All times are CEST.
Time | Content | |
---|---|---|
14:00 – 14:05 | Opening | |
14:05 – 14:55 | Keynote Presentation: Redefining HPC Observability: Integrating Monitoring, Modeling, and Meaning Sarah Neuwirth (Johannes Gutenberg University, Germany) | |
14:55 – 15:20 | Paper Presentation: Monitoring Energy Consumption of Workloads on HPC Vega Teo Prica (UM – University of Maribor, Slovenia / IZUM – Institute of Information Science, Slovenia) and Aleš Zamuda (UM – University of Maribor, Slovenia) | |
15:20 – 15:45 | Paper Presentation: Supporting HPC Users with LLview Filipe Souza Mendes Guimarães, Aravind Sankaran and Wolfgang Frings (Forschungszentrum Jülich, Germany) | |
15:45 – 16:00 | Lightning Talk: Enabling Adaptive Power Control through HPC Job Power Prediction Kevin Menear and Dmitry Duplyakin (National Renewable Energy Laboratory, United States) | |
16:00 – 16:30 | Coffee Break | |
16:30 – 16:45 | Lightning Talk: HPC Operational Data Analytics for Digital Twins Jeff Hanson (Hewlett Packard Enterprise, United States) | |
16:45 – 17:10 | Paper Presentation: What Time Taught Us: Monitoring a Computing Technology Testbed Across Multiple Years Eva Siegmann, David Carlson (Stony Brook University, United States), Nikolay Simakov (University at Buffalo, United States), Anthony Curtis, Alan Calder and Robert Harrison (Stony Brook University, United States) | |
17:10 – 17:35 | Paper Presentation: A Unified I/O Monitoring Framework Using eBPF Mahendra Paipuri (CNRS, France) | |
17:35 – 18:00 | Paper Presentation: Duration-Informed Workload Scheduler Daniela Loreti, Davide Leone and Andrea Borghesi (University of Bologna, Italy) |
Keynote Presentation:
Redefining HPC Observability: Integrating Monitoring, Modeling, and Meaning
Sarah Neuwirth (Johannes Gutenberg University, Germany)
As HPC systems become increasingly heterogeneous and applications span simulation, AI and data-intensive workflows, performance optimization is becoming more complex and traditional monitoring is no longer sufficient. To fully understand and adapt these systems, we need to rethink observability as an integrated process that combines continuous monitoring, empirical modeling, and domain-relevant interpretation.
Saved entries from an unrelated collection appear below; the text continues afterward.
/-- **The pinned orbit exists on the shooting window.** For some `r` in the kernel-certified shooting window
`[r_d, r_u] = [17307/15625, 89409/80000]` (`Shooting.exists_meeting`: the `P₀` trajectory meets the branch through
`P_s`; `Monatomic.leftData_all`: the 32 certified Taylor-model windows continue the branch to `P_∞`) there is a global
`C^∞` solution `(W, Z)` of the autonomous system (1.8) of Buckmaster–Cao-Labora–Gómez-Serrano (`γ = 5/3`) with
`Z < W`, `(W, Z) → P_∞ = (0, 0)`, issuing from `P₀` with the explicit analytic origin germ `OriginSeries.profile r 1`
(`A = 1`), which near some `T₀` is the analytic branch through the sonic point `P_s` (shifted to `T₀`) and has
`D_Z < 0` for `ξ < T₀`, `D_Z > 0` for `ξ > T₀`. [cite: BuckmasterCaolaboraGomezserrano2025, Thm 1.1, §6, Prop. 3.1] -/
theorem exists_meetingWZ : ∃ r : ℝ, ((17307 / 15625 : ℝ) ≤ r ∧ r ≤ 89409 / 80000) ∧ ∃ (W Z : ℝ → ℝ) (T₀ : ℝ), ContDiff ℝ ∞ W ∧ ContDiff ℝ ∞ Z ∧ (∀ ξ, DW (W ξ) (Z ξ) * deriv W ξ = NW r (W ξ) (Z ξ) ∧ DZ (W ξ) (Z ξ) * deriv Z ξ = NZ r (W ξ) (Z ξ)) ∧ (∀ ξ, Z ξ < W ξ) ∧ Tendsto W atTop (𝓝 0) ∧ Tendsto Z atTop (𝓝 0) ∧ (∃ ε : ℝ, 0 < ε ∧ ∀ ζ ∈ Set.Ioo 0 ε, ζ * W (Real.log ζ) = OriginSeries.profile r 1 ζ ∧ -ζ * Z (Real.log ζ) = OriginSeries.profile r 1 (-ζ)) ∧ (W =ᶠ[𝓝 T₀] fun x => Wloc r (x - T₀)) ∧ (Z =ᶠ[𝓝 T₀] fun x => Zloc r (x - T₀)) ∧ (∀ ξ, ξ < T₀ → DZ (W ξ) (Z ξ) < 0) ∧ (∀ ξ, T₀ < ξ → 0 < DZ (W ξ) (Z ξ)) := by
  obtain ⟨r, hr, hmeet⟩ := Shooting.exists_meeting
  obtain ⟨h1, h2, h3, h4, _⟩ := Shooting.window hr
  obtain ⟨_, hgerm, hode, hΩ, _, _, _⟩ := Shooting.traj_spec h1 h2
  obtain ⟨haθ, hθb, _⟩ := Shooting.θ_spec hr
  obtain ⟨hs, hall, _⟩ := Shooting.s0_spec
  obtain ⟨hsρ, hsonic⟩ := hall r hr
  obtain ⟨Wl, Zl, δ, hδ, hbranch, hl, hloff, hlimW, hlimZ⟩ := Monatomic.leftData_all r hr
  obtain ⟨W, Z, hW, hZ, heq, hWZ, hlW, hlZ, horigin, hbW, hbZ, hneg, hpos⟩ :=
    globalWZ_of_meeting h3 h4 (𝒲 := OriginSeries.profile r 1) haθ hθb
      (fun ξ hξ => by rw [hgerm ξ hξ]; rfl) hode hΩ hs hsρ hmeet
      (fun t ht => ⟨(hsonic t ht.1 ht.2).1, (hsonic t ht.1 ht.2).2.1, (hsonic t ht.1 ht.2).2.2.1⟩)
      hδ hbranch hl hloff hlimW hlimZ
  have hr' : (17307 / 15625 : ℝ) ≤ r ∧ r ≤ 89409 / 80000 := by
    rw [Shooting.rd_eq, Shooting.ru_eq] at hr; exact hr
  exact ⟨r, hr', W, Z, Shooting.θ r - Shooting.s0, hW, hZ, heq, hWZ, hlW, hlZ,
    ⟨Real.exp (Germ.ξA - 1), Real.exp_pos _, horigin⟩, hbW, hbZ, hneg, hpos⟩

end Summit.AtomisticToContinuum.HydrodynamicLimit.Theorems.SonicCavityRenewal

end
import Summits.HubbardSuperconductivity.HubbardSuperconductivity.Theorems.AnisotropyChordTransferFibre3FinXC2Eval
import Summits.HubbardSuperconductivity.HubbardSuperconductivity.Theorems.AnisotropyChordTransferFibre3FinXC2P24cj
import Summits.HubbardSuperconductivity.HubbardSuperconductivity.Theorems.AnisotropyChordTransferFibre3FinXC2P24ck

/-!
# Route `AnisotropyChord` / H0 rotor rung: FIN XBC2 combined (rows `N₁` + C) certificate at `L = 24` — cell facts, part `cj`

Kernel facts `xbcCellAny2 24 (49/50) 20 la lb (c, bn) = true` (evaluator `…FinXC2Eval` on `…FinXB2Eval`, point wedges rewritten to certified literal tables `…FinXC2P24*`) for 1 λ-cell(s)
(`…FinXC2Eval.xbcCheck2`; cell design: g5 `xbc_design.py` (≤ 2.5 % cells, b = bn/20 ≥ 1.04·b_cell), mirrors `xb_mirror.py`/`xc_mirror.py`); assembled in `…FinXC2TwentyFour`.
Prover seat `hubbard-h0-rotor-p3` g6; helper for piece A = stmt-HubbardSuperconductivity-23918 of rung 19089 (`--supports`, helper class).
WHAT THIS IS NOT: nothing here proves superconductivity in the Hubbard model (rotor TARGET as worded stays FALSE, g15 verdict); kernel facts for the FIN certificate of TWO hypotheses (rows `N₁`, C) of ONE conditional reduction.  Tree imports only; no sorry, no new axioms.
-/

set_option linter.dupNamespace false

namespace Summit.HubbardSuperconductivity.HubbardSuperconductivity.Theorems.AnisotropyChord.Transfer.Fibre3

namespace FinXB

set_option maxHeartbeats 4000000 in
/-- kernel fact: cell 102 at `L = 24` (certified, (c, bn) = ((11/20 : ℚ), 16)). [folklore] -/
theorem xbc2c24_102 : xbcCellAny2 24 (49/50 : ℚ) 20 1154503767488897 1183366361676120 ((11/20 : ℚ), (16 : ℕ)) = true := by
  unfold xbcCellAny2
  rw [twc24_87_eq, twc24_88_eq]
  decide +kernel

end FinXB

end Summit.HubbardSuperconductivity.HubbardSuperconductivity.Theorems.AnisotropyChord.Transfer.Fibre3
/-!
# Route `UnitScaleTilt`, crux K1 child «MinimiserStabilityRegPr» (stmt-QuantumFields-19200), stub H `stub_halvingStep`, the (165)-A₁ row's dressing letter `C_E`:
# **THE TRANSPOSED (FINE-BOND) COLUMN SUM OF THE (X2) CHAIN AT THE PORT DISTANCE** — `Σ_b (w₃(b))⁻¹·e^{−αδ₀(d_T(y(b), βc) + 3)} ≤ 3·η⁻³·K261` at every index bond `c`
# of every charted family `domT hN D hk` (odd `L ≥ 5`, `k = K − n ≥ 1`): LEVEL-FREE volume count `≤ 3·L^{3j}` fine bonds per `j`-block against `(Lʲη)⁻³`, then
# [Balaban1984PropagatorsII] Lemma 2.1 (2.61) over the carrier blocks — the displayed row `hcol`∕`ColSum` of `…FlatHCurlCurlPairing.curlCurlPairing_of_row2` ((X2-CH), this seat)
# and of ★w8-19200 g0's (X2-H) column letter

Cell `ym3-torus` (HUMAN RULING D-0037, YM ladder rung R3), width seat `ym-ust-19936-w3` gen 4 (★★OWNER ym3-torus-plan g26 ASSIGNMENTS 10 (b)∕11∕14 (5); ★w8-19200 g0
05:37:26Z «the CONCRETE half … exactly your (X1)-concrete objects»).  `--supports stmt-QuantumFields-19200 --as helper`; count-neutral; def-free.
Serves item 19936 `HistoryTailL` only through its (T) row (T8 ⇐ {H, EX}).

WHAT IS PROVED (sorry-free; axioms standard; no definition).  At the d = 3 carrier `F = ⟨ℓ+1, hL, m, hm⟩`, a torus family `D : TDomains 2 ℓ M_h (K−n) P′ R` charted by `hN`:
* §1 `card_fiber_blkV1_le` — the fine bonds `b` whose carrier block `y(b) = blkV1 hN D b` is a given block `y = (j, ȳ)` number at most `3·(Lʲ)³` (injection
  `b ↦ (labels of b₋, direction)` into the cube `Π_μ [Lʲȳ_μ, Lʲȳ_μ + Lʲ) × {directions}`, `B6Geom246MultiLevelBoxL0.coord_bounds`);
  ★ **`sum_fiber_blkV1_inv_w3_le`** — for P2 weights `w` (`IsLevWeight`): `Σ_{b : y(b) = y} (w 3 b)⁻¹ ≤ 3·(L^{K−n})³` — LEVEL-FREE (`w₃ = (Lʲη)³` on the fibre,
  `FlatPortDistanceL0.levOf_domT`);
* §2 ★★ **`colSum_domT`** — `∀ c, Σ_b (w 3 b)⁻¹·exp(−(αδ₀·(d_T(y(b), β c) + 3))) ≤ 3·(L^{K−n})³·K261 N₀ 3 L 1 (αδ₀)` under `lemma21_torus`'s binders (`M_h ≥ 1`, `P′ ≥ 1`,
  `N₀ + 1 ≤ R·L·M_h`, the (2.59)-shape threshold at rate `αδ₀`) — drop the `+3`, sum fibrewise over the blocks, (2.61) in the symmetric graph distance `d_T`.
This is the row `hcol : ∀ c, Σ_b (w 3 b)⁻¹·exp(−(δ′·dBI b c)) ≤ K₀·u c` of `curlCurlPairing_of_row2` at `dBI := d_T + 3`, `δ′ := αδ₀`, `u ≡ 1`, `K₀ := 3·η⁻³·K261` — so with
the weight of record `u(c) = η⁻³(L^{j(c)}η)⁻¹ ≥ η⁻³` as well.  The (X2-CH) assembly at every `Adm22` datum is the companion file `…FlatPortCurlCurlPairingL0`.
HONEST SCOPE: a volume count and bookkeeping over landed certificates; NOT a claim about the mass gap.  YM₃ on the three-torus is rung R3 of the programme, not the Clay problem.

References: T. Bałaban, CMP **96** (1984) 223–250 [Balaban1984PropagatorsII] (2.1)–(2.4) p.224, (2.45)–(2.46) p.231, Lemma 2.1 (2.59)–(2.61) pp.233–234; CMP **102** (1985)
277–309 [Balaban1985Variational] (88) p.291, (161)–(163) p.303.
-/

set_option autoImplicit false
/-- **GLUE (K1 + two children): `LocalEnergyHalfHoelder → DiffusiveNegativePartNegligible → FarNegativePartTight →
CornerNoDip`.** In the crux frame (energy objects `h`, `S`, `Sb` bound by their defining equations): second
hypothesis — for every `δ, L, ε > 0`, eventually in `ν`, `ν · Σ_{δ < |x|√ν ≤ L} x²·S̄_ν(x)⁻ ≤ ε` (near-positivity of
the Abel heating profile on the diffusive compacts); third — for every `ε > 0` there are `L, ν₀ > 0` with
`ν · Σ_{L < |x|√ν} x²·S̄_ν(x)⁻ ≤ ε` for `ν ≤ ν₀` (no negative heating mass beyond the diffusive scale). The first
hypothesis is the route item K1 (stmt-AtomisticToContinuum-16008). Via `corner_noDip_of_profile_of_envelope`;
landed stubs 1, 5 and `FibreCalculus` clause 3 discharged inside. Glue only: closes nothing. [folklore] -/
theorem cornerNoDip_of_localEnergyHalfHoelder_of_diffusive_of_far :
    Summit.AtomisticToContinuum.FouriersLaw.Theses.HoelderEscapeProfile.LocalEnergyHalfHoelder →
    (∀ ω₂ lam β γ : ℝ, 0 < ω₂ → 0 < lam → 0 < β → ∀ T : ℝ, 0 < T →
      ∀ μ : Measure ChainConfig, (pinnedChain ω₂ lam β γ).IsChainGibbsMeasure T μ → IsShiftInvariant μ →
      μ.map (fun σ : ChainConfig => fun x : ℤ => ((σ x).1, -(σ x).2)) = μ →
      ∀ D : InfiniteChainDynamics (pinnedChain ω₂ lam β γ), D.PreservesMeasure μ →
      (∀ t : ℝ, ∀ᵐ σ ∂μ, D.flow t (shift σ) = shift (D.flow t σ)) →
      ∀ h : ChainConfig → ℤ → ℝ, h = (fun (σ : ChainConfig) (x : ℤ) =>
      (σ x).2 ^ 2 / 2 + (pinnedChain ω₂ lam β γ).U (σ x).1 +
      ((pinnedChain ω₂ lam β γ).V ((σ (x + 1)).1 - (σ x).1) +
      (pinnedChain ω₂ lam β γ).V ((σ x).1 - (σ (x - 1)).1)) / 2) →
      ∀ S : ℤ → ℝ → ℝ, S = (fun (x : ℤ) (t : ℝ) =>
      ∫ σ, (h σ 0 - ∫ σ', h σ' 0 ∂μ) * (h (D.flow t σ) x - ∫ σ', h σ' 0 ∂μ) ∂μ) →
      ∀ Sb : ℝ → ℤ → ℝ, Sb = (fun (ν : ℝ) (x : ℤ) =>
      ν * ∫ t in Set.Ioi (0:ℝ), Real.exp (-(ν * t)) * S x t) →
      ∀ δ : ℝ, 0 < δ → ∀ L : ℝ, 0 < L → ∀ ε : ℝ, 0 < ε →
      ∃ ν₀ : ℝ, 0 < ν₀ ∧ ∀ ν : ℝ, 0 < ν → ν ≤ ν₀ →
      ν * (∑' x : ℤ, (if δ < |(x : ℝ)| * Real.sqrt ν ∧ |(x : ℝ)| * Real.sqrt ν ≤ L
      then (x : ℝ) ^ 2 * max (-(Sb ν x)) 0 else 0)) ≤ ε) →
    (∀ ω₂ lam β γ : ℝ, 0 < ω₂ → 0 < lam → 0 < β → ∀ T : ℝ, 0 < T →
      ∀ μ : Measure ChainConfig, (pinnedChain ω₂ lam β γ).IsChainGibbsMeasure T μ → IsShiftInvariant μ →
      μ.map (fun σ : ChainConfig => fun x : ℤ => ((σ x).1, -(σ x).2)) = μ →
      ∀ D : InfiniteChainDynamics (pinnedChain ω₂ lam β γ), D.PreservesMeasure μ →
      (∀ t : ℝ, ∀ᵐ σ ∂μ, D.flow t (shift σ) = shift (D.flow t σ)) →
      ∀ h : ChainConfig → ℤ → ℝ, h = (fun (σ : ChainConfig) (x : ℤ) =>
      (σ x).2 ^ 2 / 2 + (pinnedChain ω₂ lam β γ).U (σ x).1 +
      ((pinnedChain ω₂ lam β γ).V ((σ (x + 1)).1 - (σ x).1) +
      (pinnedChain ω₂ lam β γ).V ((σ x).1 - (σ (x - 1)).1)) / 2) →
      ∀ S : ℤ → ℝ → ℝ, S = (fun (x : ℤ) (t : ℝ) =>
      ∫ σ, (h σ 0 - ∫ σ', h σ' 0 ∂μ) * (h (D.flow t σ) x - ∫ σ', h σ' 0 ∂μ) ∂μ) →
      ∀ Sb : ℝ → ℤ → ℝ, Sb = (fun (ν : ℝ) (x : ℤ) =>
      ν * ∫ t in Set.Ioi (0:ℝ), Real.exp (-(ν * t)) * S x t) →
      ∀ ε : ℝ, 0 < ε → ∃ L : ℝ, 0 < L ∧ ∃ ν₀ : ℝ, 0 < ν₀ ∧
      ∀ ν : ℝ, 0 < ν → ν ≤ ν₀ →
      ν * (∑' x : ℤ, (if L < |(x : ℝ)| * Real.sqrt ν
      then (x : ℝ) ^ 2 * max (-(Sb ν x)) 0 else 0)) ≤ ε) →
    Summit.AtomisticToContinuum.FouriersLaw.Theses.HoelderEscapeProfile.CornerNoDip := by
  intro hK1 h3 h4 ω₂ lam β γ hω hl hβ T hT μ hGibbs hShiftI hRev D hPres hCov G hG Gh hGh hAbs hInt a ha ε hε
  obtain ⟨hstat, hdyn⟩ := stub_profileRepresentation ω₂ lam β γ hω hl hβ T hT μ hGibbs hShiftI hRev D hPres hCov
    _ rfl _ rfl _ rfl G hG Gh hGh hAbs hInt
  -- K1's integrability guard is clause (3) of the landed `FibreCalculus`
  obtain ⟨-, -, hIntS, -⟩ :=
    Summit.AtomisticToContinuum.FouriersLaw.Theorems.FibreCalculusSketch.fibreCalculus_proof ω₂ lam β γ
      hω hl hβ T hT μ hGibbs hShiftI hRev D hPres hCov _ rfl _ rfl _ rfl G hG Gh hGh _ rfl _ rfl
  have hK1' := hK1 ω₂ lam β γ hω hl hβ T hT μ hGibbs hShiftI hRev D hPres hCov _ rfl _ rfl
    (fun ν hν => hIntS 0 ν hν)
  exact corner_noDip_of_profile_of_envelope _ _ Gh ha hε hdyn hstat
    (stub_bochnerEnvelope ω₂ lam β γ hω hl hβ T hT μ hGibbs hShiftI hRev D hPres hCov _ rfl _ rfl _ rfl) hK1'
    (h3 ω₂ lam β γ hω hl hβ T hT μ hGibbs hShiftI hRev D hPres hCov _ rfl _ rfl _ rfl)
    (h4 ω₂ lam β γ hω hl hβ T hT μ hGibbs hShiftI hRev D hPres hCov _ rfl _ rfl _ rfl)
This talk will explore how such a shift can transform the analysis, optimization and operation of HPC systems at scale.
Drawing on practical experience and recent research, this talk will propose a framework that combines low-level telemetry with explainable modeling approaches, including I/O pattern detection, extended roofline analysis, ML-driven performance workflows, and benchmarking strategies. We will explore how to extract meaning from multiple data sources, foster reproducibility, and build trust in performance insights. The talk will conclude with a vision for self-aware HPC environments that can dynamically and responsibly adapt to evolving computational needs.